Surgical protocol for induction of CIR

CIR protocol was performed as previously described9. After anesthesia with urethane (1.25 g/kg) and under mechanical ventilation, the rats were submitted to left-thoracotomy. A surgical tourniquet was tied around the left anterior descending coronary artery. After 10 min of coronary occlusion, reperfusion was obtained by cutting the suture. Successful surgical obstruction of the coronary artery was confirmed through observation of electrocardiogram (ECG) changes14,15.

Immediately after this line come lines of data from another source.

import Summits.BirchSwinnertonDyer.BirchSwinnertonDyer.Theorems.PrintCf2SplitBadTwoKummerBranchFrame
import HarnessLib

/-!
# Crux `PrintCf2.SplitBadTwoRankOneOfFacts` (stmt-BirchSwinnertonDyer-20368), road α v10.3 — S3c (R-BV) factor (F1), piece (B):
# AT `v̄` THE `W*`-COMPONENT DETECTS LOCAL VANISHING OF KUMMER CLASSES: `loc_{v̄}(e_* x) = 0 ⟺ loc_{v̄} x = 0` on `res_⊤(range κ)`

Cell `bsd-print-cf2`, width seat `bsd-line-cf2-p1-w6` g3 (prover-bsd-line-cf2-p1-w6-g3-0). `--supports stmt-BirchSwinnertonDyer-20368`
(helper, Theses-free). HONEST FRAMING: nothing here closes the crux or a registered stub; BSD is not proved by any of this; no summit
statement is proved by this seat. No definition, no named fact, no `sorry`.

WHAT. The displayed factor (F1) `v₂ #(Q_M ⊓ ker loc_{v̄}) = ℓ + e₁([d]₂)` of (R-BV) (LEAD cut 13) counts the classes `k • e_* res_⊤ κ_N(P_K)` of the
PINNED summand `W* = E[𝔮_r^∞]` (pinned at `v`) that die on `D_{v̄}`. THIS FILE removes the projector from that local condition: on the S3c frame,
for every global Kummer class `x ∈ Q = res_⊤(range κ) ≤ H¹(⊤, E[2^∞])`,
  **`loc_{v̄} x = 0` in `H¹(⊤ ⊓ D_{v̄}, E[2^∞])` ⟺ `loc_{v̄}(e_* x) = 0` in `H¹(⊤ ⊓ D_{v̄}, W*)`,**
GRANTED the local cyclicity (T-loc at `v̄`) «the `2`-torsion of `loc_{v̄}(Q)` is cyclic» and the finiteness `Finite 𝔖_{v̄}(K, W*)` that (F1)'s frame
ALREADY carries. MECHANISM = -w3 g9's branch argument WITH THE ROLES SWAPPED `(r, v) ↦ (1 − r, v̄)`: their per-frame (H1′)
`comap_kummer_le_ker_resOfLe_of_frame_of_cyclic` (generic in the root and the place) applied to the root `1 − r` at the place `v̄` says that the
CONJUGATE components `ι′_*⁻¹ Q` die on `D_{v̄}` as soon as `𝔖_{v̄}(K, E[𝔮_{1−(1−r)}^∞]) = 𝔖_{v̄}(K, W*)` is finite; then
`x = ι_* e_* x + ι′_* e′_* x` (`resH1Hom_subtype_proj_add_eq`), stability (S) `resSubgroup_kummer_stable` (`e′_* x ∈ ι′_*⁻¹ Q`,
`map_proj_conj_le_comap_of_stable`) and naturality of `loc` (`resOfLe_resH1Hom_subtype`, `FineSelmerCoefficientMap.resOfLe_comp_resH1Hom_id`).
* §1 `resOfLe_eq_zero_iff_resOfLe_proj_eq_zero` — GENERIC (`V/K`, `p`, `w`, complementary projectors, a stable `Q` whose conjugate components die at `w`);
* §2 **`resOfLe_kummer_eq_zero_iff_proj_of_frame`** — the S3c-frame instance at `v̄` ⟸ (T-loc at `v̄`) ∧ `Finite 𝔖_{v̄}(K, W*)`;
  `comap_conj_kummer_le_ker_resOfLe_vbar_of_frame` — the mirror (H1′): `ι′_*⁻¹(res_⊤ range κ) ≤ ker loc_{v̄}`.
presearch: Greenberg LNM 1716 §2 (Kummer image vs. `H¹(K_v, C)`), Agboola 2007 §6 — the printed routes use formal groups; here the component is
decided by finiteness exactly as in p671916 (tree); nothing to cite beyond the tree; no Literature fact filed. beyond-print theorem: no.

References: [GreenbergLNM1716] §2 Prop. 2.1; [Agboola2007] §6 (arXiv p0014:L5); [Rubin1999] §2; [SerreGaloisCohomology1997] I §2.4.
-/

noncomputable section

open scoped Classical

set_option linter.dupNamespace false
set_option autoImplicit false

open NumberField IsDedekindDomain Field WeierstrassCurve
open Literature.NumberTheory.EllipticCurves Literature.NumberTheory.EllipticCurves.GreenbergSelmer
open Literature.NumberTheory.EllipticCurves.Castella2018.AcSelmer
open Literature.NumberTheory.EllipticCurves.Agboola2007
open Literature.NumberTheory.EllipticCurves.ResKernel
open Literature.NumberTheory.GaloisRepresentations

universe u

namespace Summit.BirchSwinnertonDyer.BirchSwinnertonDyer.Theorems.PrintCf2.RestrictedSelmerPair

open Summit.BirchSwinnertonDyer.BirchSwinnertonDyer.Theorems.PrintCf2.CMPrimes

/-! ## §1. Generic: a stable subgroup whose conjugate components die at `w` -/

section Generic

variable {K : Type u} [Field K] [NumberField K] (V : WeierstrassCurve K) [V.IsElliptic] (p : ℕ) [Fact p.Prime]
  (π : V.endRing) (r r' : ℤ_[p]) (w : HeightOneSpectrum (𝓞 K))

omit [V.IsElliptic] in
/-- **The `W*`-component detects local vanishing.** Complementary equivariant projectors `e`, `e′` (`ι e + ι′ e′ = id`), a subgroup
`Q ≤ H¹(⊤, E[p^∞])` stable under `ι_* e_*` whose CONJUGATE components `ι′_*⁻¹ Q` die on `⊤ ⊓ D_w`: then for `x ∈ Q`,
`loc_w x = 0 ⟺ loc_w (e_* x) = 0`. [cite: SerreGaloisCohomology1997, I §2.4] [cite: GreenbergLNM1716, §2] -/
theorem resOfLe_eq_zero_iff_resOfLe_proj_eq_zero
    (e : V.geomPrimaryTorsion p →+ ↥(V.endEigenPrimaryTorsion p π r)) (e' : V.geomPrimaryTorsion p →+ ↥(V.endEigenPrimaryTorsion p π r'))
    (he : ∀ (σ : absoluteGaloisGroup K) (x : V.geomPrimaryTorsion p), e (σ • x) = σ • e x)
    (he' : ∀ (σ : absoluteGaloisGroup K) (x : V.geomPrimaryTorsion p), e' (σ • x) = σ • e' x)
    (hsum : ∀ x, (e x : V.geomPrimaryTorsion p) + (e' x : V.geomPrimaryTorsion p) = x)
    (Q : AddSubgroup (subgroupH1 (⊤ : Subgroup (absoluteGaloisGroup K)) (V.geomPrimaryTorsion p)))
    (hQstab : ∀ q ∈ Q, resH1Hom (ContinuousMonoidHom.id (⊤ : Subgroup (absoluteGaloisGroup K))) (V.endEigenPrimaryTorsion p π r).subtype (fun _ _ ↦ rfl)
      (resH1Hom (ContinuousMonoidHom.id (⊤ : Subgroup (absoluteGaloisGroup K))) e (fun σ x ↦ he σ x) q) ∈ Q)
    (hdead' : Q.comap (resH1Hom (ContinuousMonoidHom.id (⊤ : Subgroup (absoluteGaloisGroup K))) (V.endEigenPrimaryTorsion p π r').subtype
        (fun _ _ ↦ rfl)) ≤ (resOfLe ↥(V.endEigenPrimaryTorsion p π r') (inf_le_left : ⊤ ⊓ decomp w ≤ ⊤)).ker)
    {x : subgroupH1 (⊤ : Subgroup (absoluteGaloisGroup K)) (V.geomPrimaryTorsion p)} (hx : x ∈ Q) :
    resOfLe (V.geomPrimaryTorsion p) (inf_le_left : ⊤ ⊓ decomp w ≤ ⊤) x = 0 ↔
      resOfLe ↥(V.endEigenPrimaryTorsion p π r) (inf_le_left : ⊤ ⊓ decomp w ≤ ⊤)
        (resH1Hom (ContinuousMonoidHom.id (⊤ : Subgroup (absoluteGaloisGroup K))) e (fun σ x ↦ he σ x) x) = 0 := by
  -- naturality `loc_w ∘ e_* = e_* ∘ loc_w`
  have hnat := congrArg (fun f ↦ f x) (FineSelmerCoefficientMap.resOfLe_comp_resH1Hom_id
    (inf_le_left : ⊤ ⊓ decomp w ≤ (⊤ : Subgroup (absoluteGaloisGroup K))) e (fun σ x ↦ he σ x) (fun σ x ↦ he σ x))
  simp only [AddMonoidHom.comp_apply] at hnat
  constructor
  · intro h
    rw [hnat, h, map_zero]
  · intro h
    -- the conjugate component dies at `w`
    have hmem' : resH1Hom (ContinuousMonoidHom.id (⊤ : Subgroup (absoluteGaloisGroup K))) e' (fun σ x ↦ he' σ x) x ∈
        Q.comap (resH1Hom (ContinuousMonoidHom.id (⊤ : Subgroup (absoluteGaloisGroup K))) (V.endEigenPrimaryTorsion p π r').subtype
          (fun _ _ ↦ rfl)) :=
      map_proj_conj_le_comap_of_stable V p π r r' e e' he he' hsum Q hQstab (AddSubgroup.mem_map_of_mem _ hx)
    have h' : resOfLe ↥(V.endEigenPrimaryTorsion p π r') (inf_le_left : ⊤ ⊓ decomp w ≤ ⊤)
        (resH1Hom (ContinuousMonoidHom.id (⊤ : Subgroup (absoluteGaloisGroup K))) e' (fun σ x ↦ he' σ x) x) = 0 := hdead' hmem'
    -- `x = ι_* e_* x + ι′_* e′_* x`, restrict, use naturality for `ι_*`, `ι′_*`
    rw [← resH1Hom_subtype_proj_add_eq V p π r r' ⊤ e e' he he' hsum x, map_add, resOfLe_resH1Hom_subtype V p π r,
      resOfLe_resH1Hom_subtype V p π r', h, h', map_zero, map_zero, add_zero]

end Generic

/-! ## §2. The S3c frame at `v̄` -/

section Frame

variable {K : Type} [Field K] [NumberField K]

/-- **THE MIRROR (H1′) AT `v̄`: the CONJUGATE components of the global Kummer classes die on `D_{v̄}`** — -w3 g9's per-frame (H1′)
(`comap_kummer_le_ker_resOfLe_of_frame_of_cyclic`, generic in the root and the place) at the root `1 − r` and the place `v̄`: its finiteness
hypothesis is `Finite 𝔖_{v̄}(K, E[𝔮_{1−(1−r)}^∞]) = Finite 𝔖_{v̄}(K, W*)`, which (F1)'s frame carries. ⟸ (T-loc at `v̄`).
[cite: Agboola2007, §6 (arXiv p0014:L5)] [cite: GreenbergLNM1716, §2 Prop. 2.1] -/
theorem comap_conj_kummer_le_ker_resOfLe_vbar_of_frame {d : ℤ} (hd0 : d ≠ 0) (W : WeierstrassCurve ℚ) [W.IsElliptic]
    (C : WeierstrassCurve.VariableChange ℚ) (hCW : C • W = cm7.quadraticTwist (d : ℚ)) (hK : IsImaginaryQuadratic K)
    (vbar : HeightOneSpectrum (𝓞 K)) (π : (W.baseChange K).endRing) (hrel : (π : AddMonoid.End (W.baseChange K).geomPoints) * π = π - 2)
    {r : ℤ_[2]} (hr : r * r = r - 2) (P : W.toAffine.Point) (hP : ¬ IsOfFinAddOrder P)
    (hcyc : ∀ x ∈ ((((W.baseChange K).kummerMapPInfty 2 (W.baseChange K).zsmul_geomPoints_surjective_holds).range).map
        (resSubgroup ⊤ ((W.baseChange K).geomPrimaryTorsion 2))).map
          (resOfLe ((W.baseChange K).geomPrimaryTorsion 2) (inf_le_left : ⊤ ⊓ decomp vbar ≤ ⊤)),
      ∀ y ∈ ((((W.baseChange K).kummerMapPInfty 2 (W.baseChange K).zsmul_geomPoints_surjective_holds).range).map
        (resSubgroup ⊤ ((W.baseChange K).geomPrimaryTorsion 2))).map
          (resOfLe ((W.baseChange K).geomPrimaryTorsion 2) (inf_le_left : ⊤ ⊓ decomp vbar ≤ ⊤)),
      2 • x = 0 → 2 • y = 0 → x ≠ 0 → ∃ m : ℤ, y = m • x)
    (hfin : Finite (restrictedSelmerBase ↥((W.baseChange K).endEigenPrimaryTorsion 2 π r) 2 vbar)) :
    ((((W.baseChange K).kummerMapPInfty 2 (W.baseChange K).zsmul_geomPoints_surjective_holds).range).map
        (resSubgroup ⊤ ((W.baseChange K).geomPrimaryTorsion 2))).comap
          (resH1Hom (ContinuousMonoidHom.id (⊤ : Subgroup (absoluteGaloisGroup K)))
            ((W.baseChange K).endEigenPrimaryTorsion 2 π (1 - r)).subtype (fun _ _ ↦ rfl)) ≤
      (resOfLe ↥((W.baseChange K).endEigenPrimaryTorsion 2 π (1 - r)) (inf_le_left : ⊤ ⊓ decomp vbar ≤ ⊤)).ker := by
  have hr' : (1 - r) * (1 - r) = (1 - r) - 2 := by linear_combination hr
  have hsub : (1 : ℤ_[2]) - (1 - r) = r := sub_sub_cancel 1 r
  have hfin' : Finite (restrictedSelmerBase ↥((W.baseChange K).endEigenPrimaryTorsion 2 π (1 - (1 - r))) 2 vbar) := by
    rw [hsub]; exact hfin
  exact comap_kummer_le_ker_resOfLe_of_frame_of_cyclic hd0 W C hCW hK vbar π hrel hr' P hP hcyc hfin'

/-- **(F1) piece (B): AT `v̄` THE PINNED COMPONENT DETECTS LOCAL VANISHING OF KUMMER CLASSES.** On the S3c frame (member
`C • W = cm7^{(d)}`, imaginary quadratic `K`, `π² = π − 2`, `r² = r − 2`, the ℚ-generator `P`), for complementary equivariant projectors
`e` onto `W* = E[𝔮_r^∞]` and `e′` onto `E[𝔮_{1−r}^∞]` (`ι e + ι′ e′ = id`), GRANTED (T-loc at `v̄`) and `Finite 𝔖_{v̄}(K, W*)`: every global Kummer
class `x ∈ res_⊤(range κ)` has **`loc_{v̄} x = 0 ⟺ loc_{v̄}(e_* x) = 0`**. (Conjugate components die at `v̄` by the mirror (H1′); stability (S)
is -w3 g9's `resSubgroup_kummer_stable`.) [cite: GreenbergLNM1716, §2 Prop. 2.1] [cite: Agboola2007, §6 (arXiv p0014:L5)] -/
theorem resOfLe_kummer_eq_zero_iff_proj_of_frame {d : ℤ} (hd0 : d ≠ 0) (W : WeierstrassCurve ℚ) [W.IsElliptic]
    (C : WeierstrassCurve.VariableChange ℚ) (hCW : C • W = cm7.quadraticTwist (d : ℚ)) (hK : IsImaginaryQuadratic K)
    (vbar : HeightOneSpectrum (𝓞 K)) (π : (W.baseChange K).endRing) (hrel : (π : AddMonoid.End (W.baseChange K).geomPoints) * π = π - 2)
    {r : ℤ_[2]} (hr : r * r = r - 2) (P : W.toAffine.Point) (hP : ¬ IsOfFinAddOrder P)
    (e : (W.baseChange K).geomPrimaryTorsion 2 →+ ↥((W.baseChange K).endEigenPrimaryTorsion 2 π r))
    (e' : (W.baseChange K).geomPrimaryTorsion 2 →+ ↥((W.baseChange K).endEigenPrimaryTorsion 2 π (1 - r)))
    (he : ∀ (σ : absoluteGaloisGroup K) (x : (W.baseChange K).geomPrimaryTorsion 2), e (σ • x) = σ • e x)
    (he' : ∀ (σ : absoluteGaloisGroup K) (x : (W.baseChange K).geomPrimaryTorsion 2), e' (σ • x) = σ • e' x)
    (hsum : ∀ x, (e x : (W.baseChange K).geomPrimaryTorsion 2) + (e' x : (W.baseChange K).geomPrimaryTorsion 2) = x)
    (hcyc : ∀ x ∈ ((((W.baseChange K).kummerMapPInfty 2 (W.baseChange K).zsmul_geomPoints_surjective_holds).range).map
        (resSubgroup ⊤ ((W.baseChange K).geomPrimaryTorsion 2))).map
          (resOfLe ((W.baseChange K).geomPrimaryTorsion 2) (inf_le_left : ⊤ ⊓ decomp vbar ≤ ⊤)),
      ∀ y ∈ ((((W.baseChange K).kummerMapPInfty 2 (W.baseChange K).zsmul_geomPoints_surjective_holds).range).map
        (resSubgroup ⊤ ((W.baseChange K).geomPrimaryTorsion 2))).map
          (resOfLe ((W.baseChange K).geomPrimaryTorsion 2) (inf_le_left : ⊤ ⊓ decomp vbar ≤ ⊤)),
      2 • x = 0 → 2 • y = 0 → x ≠ 0 → ∃ m : ℤ, y = m • x)
    (hfin : Finite (restrictedSelmerBase ↥((W.baseChange K).endEigenPrimaryTorsion 2 π r) 2 vbar))
    {x : subgroupH1 (⊤ : Subgroup (absoluteGaloisGroup K)) ((W.baseChange K).geomPrimaryTorsion 2)}
    (hx : x ∈ (((W.baseChange K).kummerMapPInfty 2 (W.baseChange K).zsmul_geomPoints_surjective_holds).range).map
        (resSubgroup ⊤ ((W.baseChange K).geomPrimaryTorsion 2))) :
    resOfLe ((W.baseChange K).geomPrimaryTorsion 2) (inf_le_left : ⊤ ⊓ decomp vbar ≤ ⊤) x = 0 ↔
      resOfLe ↥((W.baseChange K).endEigenPrimaryTorsion 2 π r) (inf_le_left : ⊤ ⊓ decomp vbar ≤ ⊤)
        (resH1Hom (ContinuousMonoidHom.id (⊤ : Subgroup (absoluteGaloisGroup K))) e (fun σ x ↦ he σ x) x) = 0 := by
  haveI : Fact (Nat.Prime 2) := ⟨Nat.prime_two⟩
  have hunit : IsUnit (r - (1 - r)) := (two_dvd_or_two_dvd_one_sub_of_root hr).2
  exact resOfLe_eq_zero_iff_resOfLe_proj_eq_zero (W.baseChange K) 2 π r (1 - r) vbar e e' he he' hsum _
    (resSubgroup_kummer_stable (W.baseChange K) 2 π r (1 - r) hunit e e' he hsum)
    (comap_conj_kummer_le_ker_resOfLe_vbar_of_frame hd0 W C hCW hK vbar π hrel hr P hP hcyc hfin) hx

end Frame

end Summit.BirchSwinnertonDyer.BirchSwinnertonDyer.Theorems.PrintCf2.RestrictedSelmerPair

end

ECG recordings and analysis

ECG was monitored and recorded from the beginning of the stabilization period with a commercial acquisition system (AqDados 7.02; Lynx Tecnologia Ltda., Brazil) as reported earlier9. To assess heart rate, incidences of reperfusion-induced ventricular arrythmia (VA), atrioventricular block (AVB) and lethality (LET), raw data were analyzed with a commercial software package included in the acquisition system (AqDAnalysis 7, Lynx Tecnologia Ltda.). Ventricular fibrillation, Torsades de pointes and ventricular tachycardia were grouped as VA. ECG measurements were analyzed as stated by the Lambeth conventions16,17.

Data analysis

Incidences of VA, AVB and LET in rats submitted to CIR are reported as percentages and were compared using Fisher’s exact test. Values were considered significant when p ˂ 0.05. Statistical analyses were performed with the Prism 5.0 software (GraphPad, USA).


In the CIR group, incidences of VA, AVB and LET were 85%, 80% and 70%, respectively. No significant differences were observed between CIR and CIR+SS group (80%, 70% and 70%, respectively). Meanwhile, treatment of rats with either 1 mg/kg or 3 mg/kg RuR before CIR did not affect VA incidence, but effectively reduced the incidence of AVB and LET. Incidences of VA, AVB and LET in rats treated with 1 mg/kg RuR were, respectively, 62% (p > 0.05), 25% (p < 0.005) and 25% (p < 0.05). No further reductions were observed in VA, AVB and LET incidences in rats treated with 3 mg/kg RuR, with respective incidence of 62% (p > 0.05), 37% (p < 0.05) and 25% (p < 0.05). On the other hand, a higher RuR dose of 10 mg/kg had no cardioprotective effect on VA, AVB and LET, with incidences of 57%, 57% and 71%, respectively – no different than those of CIR-only animals (p > 0.05) (Fig. 1; RuR pre-treated column).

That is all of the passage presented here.